Work task: Give again, word for word, each line below starting at the one that contains "IsExceptionalShift B η N b →" and ending at the one that contains "singularProduct (shiftPair b) →".
+++ Records supplied
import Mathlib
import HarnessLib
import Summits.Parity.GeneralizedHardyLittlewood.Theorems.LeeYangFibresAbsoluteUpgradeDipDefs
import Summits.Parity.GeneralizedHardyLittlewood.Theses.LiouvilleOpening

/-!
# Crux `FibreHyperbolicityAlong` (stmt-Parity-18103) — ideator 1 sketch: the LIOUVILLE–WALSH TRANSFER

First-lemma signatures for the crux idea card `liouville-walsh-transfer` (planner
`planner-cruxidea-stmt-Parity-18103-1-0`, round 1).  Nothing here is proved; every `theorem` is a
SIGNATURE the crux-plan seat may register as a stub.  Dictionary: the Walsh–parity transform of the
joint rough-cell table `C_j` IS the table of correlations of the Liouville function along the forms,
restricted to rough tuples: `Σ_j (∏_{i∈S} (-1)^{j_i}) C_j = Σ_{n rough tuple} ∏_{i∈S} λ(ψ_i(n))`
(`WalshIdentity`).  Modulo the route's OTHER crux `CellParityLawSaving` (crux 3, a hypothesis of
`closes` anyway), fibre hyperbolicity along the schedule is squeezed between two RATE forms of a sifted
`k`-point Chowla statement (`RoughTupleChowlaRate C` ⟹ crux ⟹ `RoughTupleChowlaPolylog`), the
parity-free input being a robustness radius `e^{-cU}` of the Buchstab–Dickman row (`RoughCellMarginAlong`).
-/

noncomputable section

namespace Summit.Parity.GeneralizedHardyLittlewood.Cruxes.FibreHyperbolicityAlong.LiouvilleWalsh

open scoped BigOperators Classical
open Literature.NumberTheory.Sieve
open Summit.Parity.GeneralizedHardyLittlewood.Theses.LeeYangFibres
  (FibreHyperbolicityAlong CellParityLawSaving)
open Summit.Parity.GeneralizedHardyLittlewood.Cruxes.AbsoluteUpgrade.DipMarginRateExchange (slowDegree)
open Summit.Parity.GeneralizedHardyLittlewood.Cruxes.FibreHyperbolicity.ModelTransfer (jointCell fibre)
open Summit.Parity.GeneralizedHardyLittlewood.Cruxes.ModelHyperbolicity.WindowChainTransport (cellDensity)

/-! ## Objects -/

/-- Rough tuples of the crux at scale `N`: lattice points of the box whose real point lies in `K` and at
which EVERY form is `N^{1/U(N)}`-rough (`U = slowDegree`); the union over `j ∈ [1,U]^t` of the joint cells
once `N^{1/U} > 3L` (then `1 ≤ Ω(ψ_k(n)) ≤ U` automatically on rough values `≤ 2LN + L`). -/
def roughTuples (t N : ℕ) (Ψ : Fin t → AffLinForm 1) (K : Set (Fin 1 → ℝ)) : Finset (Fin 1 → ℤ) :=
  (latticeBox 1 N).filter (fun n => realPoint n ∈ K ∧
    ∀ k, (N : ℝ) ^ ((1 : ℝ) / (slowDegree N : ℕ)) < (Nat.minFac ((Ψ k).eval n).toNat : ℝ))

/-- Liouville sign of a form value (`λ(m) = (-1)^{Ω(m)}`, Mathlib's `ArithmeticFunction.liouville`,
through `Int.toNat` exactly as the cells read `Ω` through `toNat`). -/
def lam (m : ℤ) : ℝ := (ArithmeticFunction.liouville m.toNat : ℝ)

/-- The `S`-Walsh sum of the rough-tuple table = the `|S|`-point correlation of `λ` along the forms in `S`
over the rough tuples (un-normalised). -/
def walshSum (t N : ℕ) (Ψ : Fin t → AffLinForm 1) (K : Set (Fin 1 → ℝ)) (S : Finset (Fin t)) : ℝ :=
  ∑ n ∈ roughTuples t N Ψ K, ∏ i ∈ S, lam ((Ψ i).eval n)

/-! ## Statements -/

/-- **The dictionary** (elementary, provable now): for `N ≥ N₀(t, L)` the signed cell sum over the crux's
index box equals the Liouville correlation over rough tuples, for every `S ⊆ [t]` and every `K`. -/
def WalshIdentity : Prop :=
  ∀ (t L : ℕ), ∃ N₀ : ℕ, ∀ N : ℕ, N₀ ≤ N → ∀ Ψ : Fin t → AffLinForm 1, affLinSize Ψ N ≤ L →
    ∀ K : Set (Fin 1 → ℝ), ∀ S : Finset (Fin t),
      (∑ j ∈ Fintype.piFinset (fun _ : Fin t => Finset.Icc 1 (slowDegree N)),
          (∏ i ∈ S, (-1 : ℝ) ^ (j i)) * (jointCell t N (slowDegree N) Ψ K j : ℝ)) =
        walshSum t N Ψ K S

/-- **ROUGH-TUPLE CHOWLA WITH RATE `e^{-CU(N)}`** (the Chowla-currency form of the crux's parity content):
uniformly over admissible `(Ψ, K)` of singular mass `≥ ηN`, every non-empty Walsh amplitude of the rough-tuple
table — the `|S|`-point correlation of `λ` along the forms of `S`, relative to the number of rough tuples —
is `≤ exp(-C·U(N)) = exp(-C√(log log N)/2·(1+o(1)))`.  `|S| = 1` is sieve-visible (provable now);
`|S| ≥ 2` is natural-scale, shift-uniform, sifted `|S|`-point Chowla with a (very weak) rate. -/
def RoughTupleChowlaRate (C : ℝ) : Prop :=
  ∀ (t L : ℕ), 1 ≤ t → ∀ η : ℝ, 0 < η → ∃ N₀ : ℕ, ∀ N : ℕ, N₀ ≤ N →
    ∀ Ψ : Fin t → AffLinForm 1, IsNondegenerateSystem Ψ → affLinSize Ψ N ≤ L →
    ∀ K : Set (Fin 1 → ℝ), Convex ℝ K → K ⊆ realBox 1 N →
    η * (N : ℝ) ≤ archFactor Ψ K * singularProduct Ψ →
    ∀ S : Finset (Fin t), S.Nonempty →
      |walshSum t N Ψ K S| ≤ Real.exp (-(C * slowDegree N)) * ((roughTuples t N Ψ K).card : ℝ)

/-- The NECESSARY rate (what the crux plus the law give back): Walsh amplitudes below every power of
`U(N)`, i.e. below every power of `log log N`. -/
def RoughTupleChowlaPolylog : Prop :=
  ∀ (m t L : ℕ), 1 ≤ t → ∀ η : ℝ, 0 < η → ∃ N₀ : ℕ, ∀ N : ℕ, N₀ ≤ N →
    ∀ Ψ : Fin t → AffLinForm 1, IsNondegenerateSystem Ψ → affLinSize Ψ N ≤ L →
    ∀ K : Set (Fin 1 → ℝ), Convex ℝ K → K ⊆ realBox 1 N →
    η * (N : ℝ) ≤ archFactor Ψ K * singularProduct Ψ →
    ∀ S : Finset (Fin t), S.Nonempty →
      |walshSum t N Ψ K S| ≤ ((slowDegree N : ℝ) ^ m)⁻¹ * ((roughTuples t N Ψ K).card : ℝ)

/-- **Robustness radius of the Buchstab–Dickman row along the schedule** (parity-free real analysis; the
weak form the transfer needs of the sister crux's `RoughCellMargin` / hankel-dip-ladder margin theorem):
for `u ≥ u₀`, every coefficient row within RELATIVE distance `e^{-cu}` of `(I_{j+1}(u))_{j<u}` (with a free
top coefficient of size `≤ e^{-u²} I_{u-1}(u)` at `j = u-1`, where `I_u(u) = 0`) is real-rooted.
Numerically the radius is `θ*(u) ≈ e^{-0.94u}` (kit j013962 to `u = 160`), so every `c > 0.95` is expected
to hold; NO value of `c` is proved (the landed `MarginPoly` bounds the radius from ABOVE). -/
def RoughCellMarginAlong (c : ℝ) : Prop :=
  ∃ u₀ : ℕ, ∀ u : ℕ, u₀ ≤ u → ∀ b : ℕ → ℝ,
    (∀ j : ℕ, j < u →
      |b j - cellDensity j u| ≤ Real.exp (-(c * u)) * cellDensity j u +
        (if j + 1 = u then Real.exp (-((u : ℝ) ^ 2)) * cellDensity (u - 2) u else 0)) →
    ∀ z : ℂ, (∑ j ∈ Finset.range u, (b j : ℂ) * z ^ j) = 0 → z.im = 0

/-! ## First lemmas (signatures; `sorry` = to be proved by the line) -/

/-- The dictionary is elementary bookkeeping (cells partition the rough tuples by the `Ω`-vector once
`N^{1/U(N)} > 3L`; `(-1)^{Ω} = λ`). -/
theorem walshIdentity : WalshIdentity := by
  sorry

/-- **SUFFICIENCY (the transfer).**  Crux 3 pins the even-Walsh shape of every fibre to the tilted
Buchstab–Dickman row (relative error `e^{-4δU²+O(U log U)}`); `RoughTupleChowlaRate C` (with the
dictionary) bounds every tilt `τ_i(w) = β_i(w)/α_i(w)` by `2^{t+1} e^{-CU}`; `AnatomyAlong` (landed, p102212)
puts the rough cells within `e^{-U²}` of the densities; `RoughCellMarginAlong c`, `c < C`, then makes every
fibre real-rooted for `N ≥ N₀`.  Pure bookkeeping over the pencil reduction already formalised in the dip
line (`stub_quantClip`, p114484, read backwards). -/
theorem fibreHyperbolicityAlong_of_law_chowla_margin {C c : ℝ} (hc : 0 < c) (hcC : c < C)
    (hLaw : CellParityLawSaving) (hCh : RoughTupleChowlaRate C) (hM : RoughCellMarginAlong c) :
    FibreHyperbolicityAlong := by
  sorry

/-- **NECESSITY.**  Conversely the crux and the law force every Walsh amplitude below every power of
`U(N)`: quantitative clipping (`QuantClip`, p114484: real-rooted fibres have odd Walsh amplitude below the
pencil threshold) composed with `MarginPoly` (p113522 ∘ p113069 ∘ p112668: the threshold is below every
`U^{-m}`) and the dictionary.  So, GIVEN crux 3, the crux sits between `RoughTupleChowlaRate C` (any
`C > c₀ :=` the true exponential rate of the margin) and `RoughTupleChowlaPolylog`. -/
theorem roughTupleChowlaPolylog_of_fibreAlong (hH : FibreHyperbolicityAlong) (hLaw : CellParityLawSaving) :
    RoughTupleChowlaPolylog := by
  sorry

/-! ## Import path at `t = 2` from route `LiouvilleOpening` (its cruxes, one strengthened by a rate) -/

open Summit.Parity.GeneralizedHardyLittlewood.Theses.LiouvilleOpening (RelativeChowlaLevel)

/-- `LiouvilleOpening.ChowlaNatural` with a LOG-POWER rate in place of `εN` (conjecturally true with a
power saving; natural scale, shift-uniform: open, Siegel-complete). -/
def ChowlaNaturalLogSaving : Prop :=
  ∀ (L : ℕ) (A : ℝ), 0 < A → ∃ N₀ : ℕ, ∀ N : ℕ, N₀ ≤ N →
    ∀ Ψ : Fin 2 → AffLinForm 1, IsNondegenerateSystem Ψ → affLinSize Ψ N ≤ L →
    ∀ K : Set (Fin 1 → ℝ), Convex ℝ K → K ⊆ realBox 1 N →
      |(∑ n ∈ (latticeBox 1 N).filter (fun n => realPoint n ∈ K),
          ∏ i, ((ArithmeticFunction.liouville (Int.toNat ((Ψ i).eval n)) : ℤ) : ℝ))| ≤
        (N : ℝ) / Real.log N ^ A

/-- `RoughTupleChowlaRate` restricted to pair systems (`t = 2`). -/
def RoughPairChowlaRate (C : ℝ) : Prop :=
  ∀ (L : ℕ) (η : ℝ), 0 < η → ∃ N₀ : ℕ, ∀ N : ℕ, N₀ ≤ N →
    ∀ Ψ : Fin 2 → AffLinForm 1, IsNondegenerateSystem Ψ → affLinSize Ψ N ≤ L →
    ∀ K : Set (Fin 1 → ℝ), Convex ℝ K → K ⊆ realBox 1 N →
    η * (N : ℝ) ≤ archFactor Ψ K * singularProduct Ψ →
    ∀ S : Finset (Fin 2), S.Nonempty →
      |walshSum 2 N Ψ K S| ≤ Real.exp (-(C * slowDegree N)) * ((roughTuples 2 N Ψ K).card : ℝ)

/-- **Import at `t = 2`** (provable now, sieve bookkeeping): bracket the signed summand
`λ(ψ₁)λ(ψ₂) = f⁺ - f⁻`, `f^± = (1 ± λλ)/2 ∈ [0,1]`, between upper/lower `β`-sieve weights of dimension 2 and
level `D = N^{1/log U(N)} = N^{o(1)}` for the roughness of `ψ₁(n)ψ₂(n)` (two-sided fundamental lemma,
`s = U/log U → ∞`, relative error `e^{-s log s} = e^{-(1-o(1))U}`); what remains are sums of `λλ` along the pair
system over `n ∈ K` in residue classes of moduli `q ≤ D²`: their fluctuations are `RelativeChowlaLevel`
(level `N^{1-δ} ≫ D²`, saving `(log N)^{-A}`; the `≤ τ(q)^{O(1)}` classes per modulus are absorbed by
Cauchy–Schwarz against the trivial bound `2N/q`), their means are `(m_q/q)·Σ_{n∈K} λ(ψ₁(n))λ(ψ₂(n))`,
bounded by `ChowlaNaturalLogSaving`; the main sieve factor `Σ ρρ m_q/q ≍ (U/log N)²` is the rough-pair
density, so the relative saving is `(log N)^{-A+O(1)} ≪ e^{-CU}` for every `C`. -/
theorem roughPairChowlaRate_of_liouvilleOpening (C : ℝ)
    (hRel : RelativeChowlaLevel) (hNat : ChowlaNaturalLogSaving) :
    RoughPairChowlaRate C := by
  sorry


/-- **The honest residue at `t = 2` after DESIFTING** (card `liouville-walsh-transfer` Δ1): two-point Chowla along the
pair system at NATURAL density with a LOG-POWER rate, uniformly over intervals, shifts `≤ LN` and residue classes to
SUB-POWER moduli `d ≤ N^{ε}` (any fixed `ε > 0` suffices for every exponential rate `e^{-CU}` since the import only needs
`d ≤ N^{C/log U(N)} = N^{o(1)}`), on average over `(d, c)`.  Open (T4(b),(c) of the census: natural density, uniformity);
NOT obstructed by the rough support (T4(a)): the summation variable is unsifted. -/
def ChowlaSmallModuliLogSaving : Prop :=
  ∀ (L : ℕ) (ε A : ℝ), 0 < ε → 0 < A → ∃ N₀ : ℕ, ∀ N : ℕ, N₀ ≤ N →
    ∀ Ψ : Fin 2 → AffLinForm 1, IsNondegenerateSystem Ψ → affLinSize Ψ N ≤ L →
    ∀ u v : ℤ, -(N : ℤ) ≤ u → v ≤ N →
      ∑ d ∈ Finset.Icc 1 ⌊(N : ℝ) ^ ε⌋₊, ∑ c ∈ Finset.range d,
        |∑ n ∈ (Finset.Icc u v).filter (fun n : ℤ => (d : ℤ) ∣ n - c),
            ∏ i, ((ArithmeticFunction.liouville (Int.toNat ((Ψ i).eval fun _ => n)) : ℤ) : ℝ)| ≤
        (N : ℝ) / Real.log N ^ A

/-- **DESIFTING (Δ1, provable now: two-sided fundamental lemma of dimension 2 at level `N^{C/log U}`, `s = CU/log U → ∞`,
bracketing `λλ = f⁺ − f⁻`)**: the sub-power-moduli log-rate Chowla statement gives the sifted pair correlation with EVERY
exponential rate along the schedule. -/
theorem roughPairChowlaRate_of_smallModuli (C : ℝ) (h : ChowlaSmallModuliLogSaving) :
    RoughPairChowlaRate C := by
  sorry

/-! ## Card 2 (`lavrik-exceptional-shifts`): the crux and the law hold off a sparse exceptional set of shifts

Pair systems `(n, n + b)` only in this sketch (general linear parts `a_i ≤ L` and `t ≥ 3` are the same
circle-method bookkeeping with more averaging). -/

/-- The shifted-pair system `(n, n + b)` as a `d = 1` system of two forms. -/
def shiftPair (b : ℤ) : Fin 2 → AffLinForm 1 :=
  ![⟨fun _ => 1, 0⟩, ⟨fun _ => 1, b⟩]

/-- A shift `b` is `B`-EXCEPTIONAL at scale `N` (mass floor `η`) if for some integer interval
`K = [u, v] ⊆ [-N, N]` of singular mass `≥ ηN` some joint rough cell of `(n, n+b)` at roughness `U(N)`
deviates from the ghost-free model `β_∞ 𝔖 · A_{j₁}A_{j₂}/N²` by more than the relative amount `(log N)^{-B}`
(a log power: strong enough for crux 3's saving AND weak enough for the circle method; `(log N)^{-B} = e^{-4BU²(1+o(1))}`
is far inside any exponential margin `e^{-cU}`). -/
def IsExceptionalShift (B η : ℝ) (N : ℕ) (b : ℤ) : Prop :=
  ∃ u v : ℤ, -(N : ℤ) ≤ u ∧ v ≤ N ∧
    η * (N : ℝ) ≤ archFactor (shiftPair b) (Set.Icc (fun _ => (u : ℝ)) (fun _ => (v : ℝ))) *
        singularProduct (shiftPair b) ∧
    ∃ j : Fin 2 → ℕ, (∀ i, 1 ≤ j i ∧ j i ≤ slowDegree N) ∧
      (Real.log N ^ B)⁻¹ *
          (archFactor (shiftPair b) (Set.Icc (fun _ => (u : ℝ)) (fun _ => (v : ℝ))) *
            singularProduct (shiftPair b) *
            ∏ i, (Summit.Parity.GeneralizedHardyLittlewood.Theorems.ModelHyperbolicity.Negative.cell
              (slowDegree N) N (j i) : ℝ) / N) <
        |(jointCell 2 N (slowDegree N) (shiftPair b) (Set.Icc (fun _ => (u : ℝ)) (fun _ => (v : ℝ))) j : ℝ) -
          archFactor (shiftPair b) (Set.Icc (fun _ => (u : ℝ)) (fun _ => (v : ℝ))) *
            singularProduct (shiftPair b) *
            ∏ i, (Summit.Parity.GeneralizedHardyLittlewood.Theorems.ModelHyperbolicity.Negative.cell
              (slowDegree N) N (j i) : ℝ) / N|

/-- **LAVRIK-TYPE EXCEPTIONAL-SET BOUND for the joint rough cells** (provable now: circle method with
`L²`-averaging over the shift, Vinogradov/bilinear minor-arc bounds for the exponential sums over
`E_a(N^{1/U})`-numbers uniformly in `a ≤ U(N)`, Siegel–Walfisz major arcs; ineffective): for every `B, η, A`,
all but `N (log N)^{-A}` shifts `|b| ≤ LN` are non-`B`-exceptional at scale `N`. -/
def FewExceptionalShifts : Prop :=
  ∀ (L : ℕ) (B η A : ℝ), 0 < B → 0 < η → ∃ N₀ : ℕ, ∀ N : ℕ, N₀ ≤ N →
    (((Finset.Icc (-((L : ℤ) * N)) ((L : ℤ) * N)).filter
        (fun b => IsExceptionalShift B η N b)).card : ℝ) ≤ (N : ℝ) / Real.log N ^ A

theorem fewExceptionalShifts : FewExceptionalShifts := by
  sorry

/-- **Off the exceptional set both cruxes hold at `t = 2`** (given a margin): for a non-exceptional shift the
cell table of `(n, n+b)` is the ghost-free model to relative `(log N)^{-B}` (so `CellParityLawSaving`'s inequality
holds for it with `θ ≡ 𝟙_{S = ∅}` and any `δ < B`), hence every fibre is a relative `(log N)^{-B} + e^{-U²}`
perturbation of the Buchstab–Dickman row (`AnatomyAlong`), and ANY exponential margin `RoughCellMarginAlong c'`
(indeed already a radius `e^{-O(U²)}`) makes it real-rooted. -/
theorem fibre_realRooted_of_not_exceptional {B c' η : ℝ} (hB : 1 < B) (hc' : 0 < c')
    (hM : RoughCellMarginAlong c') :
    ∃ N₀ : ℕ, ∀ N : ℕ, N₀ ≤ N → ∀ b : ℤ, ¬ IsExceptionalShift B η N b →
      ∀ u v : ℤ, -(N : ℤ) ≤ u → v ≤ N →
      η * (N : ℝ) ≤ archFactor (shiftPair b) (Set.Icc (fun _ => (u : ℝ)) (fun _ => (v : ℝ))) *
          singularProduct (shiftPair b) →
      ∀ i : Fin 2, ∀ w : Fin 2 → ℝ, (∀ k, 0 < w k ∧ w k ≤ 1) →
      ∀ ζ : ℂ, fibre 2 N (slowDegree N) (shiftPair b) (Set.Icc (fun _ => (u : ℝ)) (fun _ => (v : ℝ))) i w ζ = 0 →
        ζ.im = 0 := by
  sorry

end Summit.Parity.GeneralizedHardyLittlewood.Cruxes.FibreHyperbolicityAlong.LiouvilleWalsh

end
++++++
Output:
    ∃ N₀ : ℕ, ∀ N : ℕ, N₀ ≤ N → ∀ b : ℤ, ¬ IsExceptionalShift B η N b →
      ∀ u v : ℤ, -(N : ℤ) ≤ u → v ≤ N →
      η * (N : ℝ) ≤ archFactor (shiftPair b) (Set.Icc (fun _ => (u : ℝ)) (fun _ => (v : ℝ))) *
          singularProduct (shiftPair b) →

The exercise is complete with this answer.